22.4% of the total variation in the dependent variable is error/residual (Unexplained)
variation - standard deviation or dispersion of actual (y)’s from the predicted (y)’s on the linear
regression line.
f. Compute the standard error of estimate, and interpret its meaning.
Sy.x = standard error for y (advertising costs – depend.) for a given value of x (number of orders).
Sy.x OR STEYX = 4704.51; or [4704.51/1000] = 4.70451 {Simplified}
The standard error of a predicted y-value for each x in the regression is 4.70451
(simplified). This implies the standard error for our forecasted monthly advertising costs is
4.70451.
The predicted dependent variable is located at an x-value corresponding to the regression
line; however, an actual data point may be above or below that line.

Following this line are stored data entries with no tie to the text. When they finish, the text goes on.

/-- **★★★★★ … WITH ITS LAW PACKAGE at the door of the cured witness of record — from the run's `0 ≤ g₀` ALONE** (core conjunct `Node00.provisos₁₃Core_theta13LiveOfRecord`;
`E₀ = B₀ = 1`, `M = 1` by the family's numerals; selector clause `liveRepin₁₃_liveSel`): for every `k ≤ K`, BOTH conjuncts of the §2 form of `ρ_k` at the all-large index of length `k` — the inductive
assumptions (2.27)–(2.31), (2.41)–(2.42) with analyticity (zero witness) AND the post-𝐑 §2 dichotomy. [cite: Balaban1988Convergent, Thm 1 p.262, §2 p.262, Theorem p.245, (3.24)–(3.25) p.270, (1.11) p.248, (3.16)–(3.22) pp.268–269, (2.27)–(2.31) pp.259–260; Balaban1989LargeFieldI, (0.3)–(0.4) p.176, p.177 (i)–(ii); Balaban1987RG1, (0.20) p.256] -/
theorem diag_lawsRT_slotClause_all_doorCured_theta13LiveOfRecord_of_core (hg0 : 0 ≤ p.g0) :
    ∀ k, k ≤ p.K → ∃ (t : Sect2.TermValues (F.P p.K) (MatA N) (FluctV N) (theta13LiveOfRecord F N).τ9.M) (E : ℝ),
      Sect2.LawsRT (sect2TowerOfRecord F N (FluctV N) p.K (settingOfRecord₁₃ F N (theta13LiveOfRecord F N) p)
        ((Stage13HParams.ofHistoryBlind F N (Stage13RParams.ofCured F N (theta13LiveOfRecord F N))).rzAt p
          (seqAllLargeOfRecord F (theta13LiveOfRecord F N).ν (theta13LiveOfRecord F N).τ9.M (gOfRecord₁₃ F N (theta13LiveOfRecord F N) p) p.K k))
        (seqAllLargeOfRecord F (theta13LiveOfRecord F N).ν (theta13LiveOfRecord F N).τ9.M (gOfRecord₁₃ F N (theta13LiveOfRecord F N) p) p.K k) t)
        (settingOfRecord₁₃ F N (theta13LiveOfRecord F N) p).lf k ∧
     (slotsOfRecord F N (theta13LiveOfRecord F N).ν (theta13LiveOfRecord F N).τ9 (EOfRecord₁₃ F N (theta13LiveOfRecord F N))
          (wOfRecord₉ F N (theta13LiveOfRecord F N).toStage9Params) (theta13LiveOfRecord F N).ppSel p (gOfRecord₁₃ F N (theta13LiveOfRecord F N) p) k
          (seqAllLargeOfRecord F (theta13LiveOfRecord F N).ν (theta13LiveOfRecord F N).τ9.M (gOfRecord₁₃ F N (theta13LiveOfRecord F N) p) p.K k) = 0 ∨
        ∀ᵐ U ∂fieldMeasure (F.P p.K) k (SU N),
          chiSeqOfRecord F N (theta13LiveOfRecord F N).ν (theta13LiveOfRecord F N).τ9.M (gOfRecord₁₃ F N (theta13LiveOfRecord F N) p) p.K k
              (seqAllLargeOfRecord F (theta13LiveOfRecord F N).ν (theta13LiveOfRecord F N).τ9.M (gOfRecord₁₃ F N (theta13LiveOfRecord F N) p) p.K k) U ≠ 0 →
            slotsOfRecord F N (theta13LiveOfRecord F N).ν (theta13LiveOfRecord F N).τ9 (EOfRecord₁₃ F N (theta13LiveOfRecord F N))
                (wOfRecord₉ F N (theta13LiveOfRecord F N).toStage9Params) (theta13LiveOfRecord F N).ppSel p (gOfRecord₁₃ F N (theta13LiveOfRecord F N) p) k
                (seqAllLargeOfRecord F (theta13LiveOfRecord F N).ν (theta13LiveOfRecord F N).τ9.M (gOfRecord₁₃ F N (theta13LiveOfRecord F N) p) p.K k) U =
              sect2Slot F N (FluctV N) p.K (settingOfRecord₁₃ F N (theta13LiveOfRecord F N) p)
                ((Stage13HParams.ofHistoryBlind F N (Stage13RParams.ofCured F N (theta13LiveOfRecord F N))).rzAt p
                  (seqAllLargeOfRecord F (theta13LiveOfRecord F N).ν (theta13LiveOfRecord F N).τ9.M (gOfRecord₁₃ F N (theta13LiveOfRecord F N) p) p.K k))
                (WtOfRecord₁₃H F N (Stage13HParams.ofHistoryBlind F N (Stage13RParams.ofCured F N (theta13LiveOfRecord F N))) p
                  (seqAllLargeOfRecord F (theta13LiveOfRecord F N).ν (theta13LiveOfRecord F N).τ9.M (gOfRecord₁₃ F N (theta13LiveOfRecord F N) p) p.K k))
                (seqAllLargeOfRecord F (theta13LiveOfRecord F N).ν (theta13LiveOfRecord F N).τ9.M (gOfRecord₁₃ F N (theta13LiveOfRecord F N) p) p.K k) t E
                (UbgOfRecord₁₃CoP F N (theta13LiveOfRecord F N) p k
                  (seqAllLargeOfRecord F (theta13LiveOfRecord F N).ν (theta13LiveOfRecord F N).τ9.M (gOfRecord₁₃ F N (theta13LiveOfRecord F N) p) p.K k)) U) :=
  diag_lawsRT_slotClause_all_doorCured_theta13LiveOfRecord_of_step F N p (provisos₁₃Core_theta13LiveOfRecord F N) hg0
    fun _ hk t₀ E₀ hid t' => clause_succ_forall_terms_doorCured_seqAllLarge_of_clause_of_core (theta13LiveOfRecord F N) p
      (provisos₁₃Core_theta13LiveOfRecord F N) hk (le_of_eq rfl) t₀ E₀ hid t'

end DoorCuredRecord

end Summit.QuantumFields.YangMills.Theorems.BalabanUVNodesN11DiagonalInductionNoBindersCoPH

end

Standard error of estimate (SEE): A measure of how inaccurate an estimate might be. It is
essentially the standard deviation or dispersion of actual (y)’s from the predicted (y)’s on
the linear regression line. This is a measure of how well regression line represents the scattered
data. The SEE is the standard deviation of the errors (or residuals). More simply put, the
difference between the actual (y) and the predicted (y) is the error or residual.
The greater the dispersion, the larger the SEE. A larger sample size could be used to
reduce the SEE.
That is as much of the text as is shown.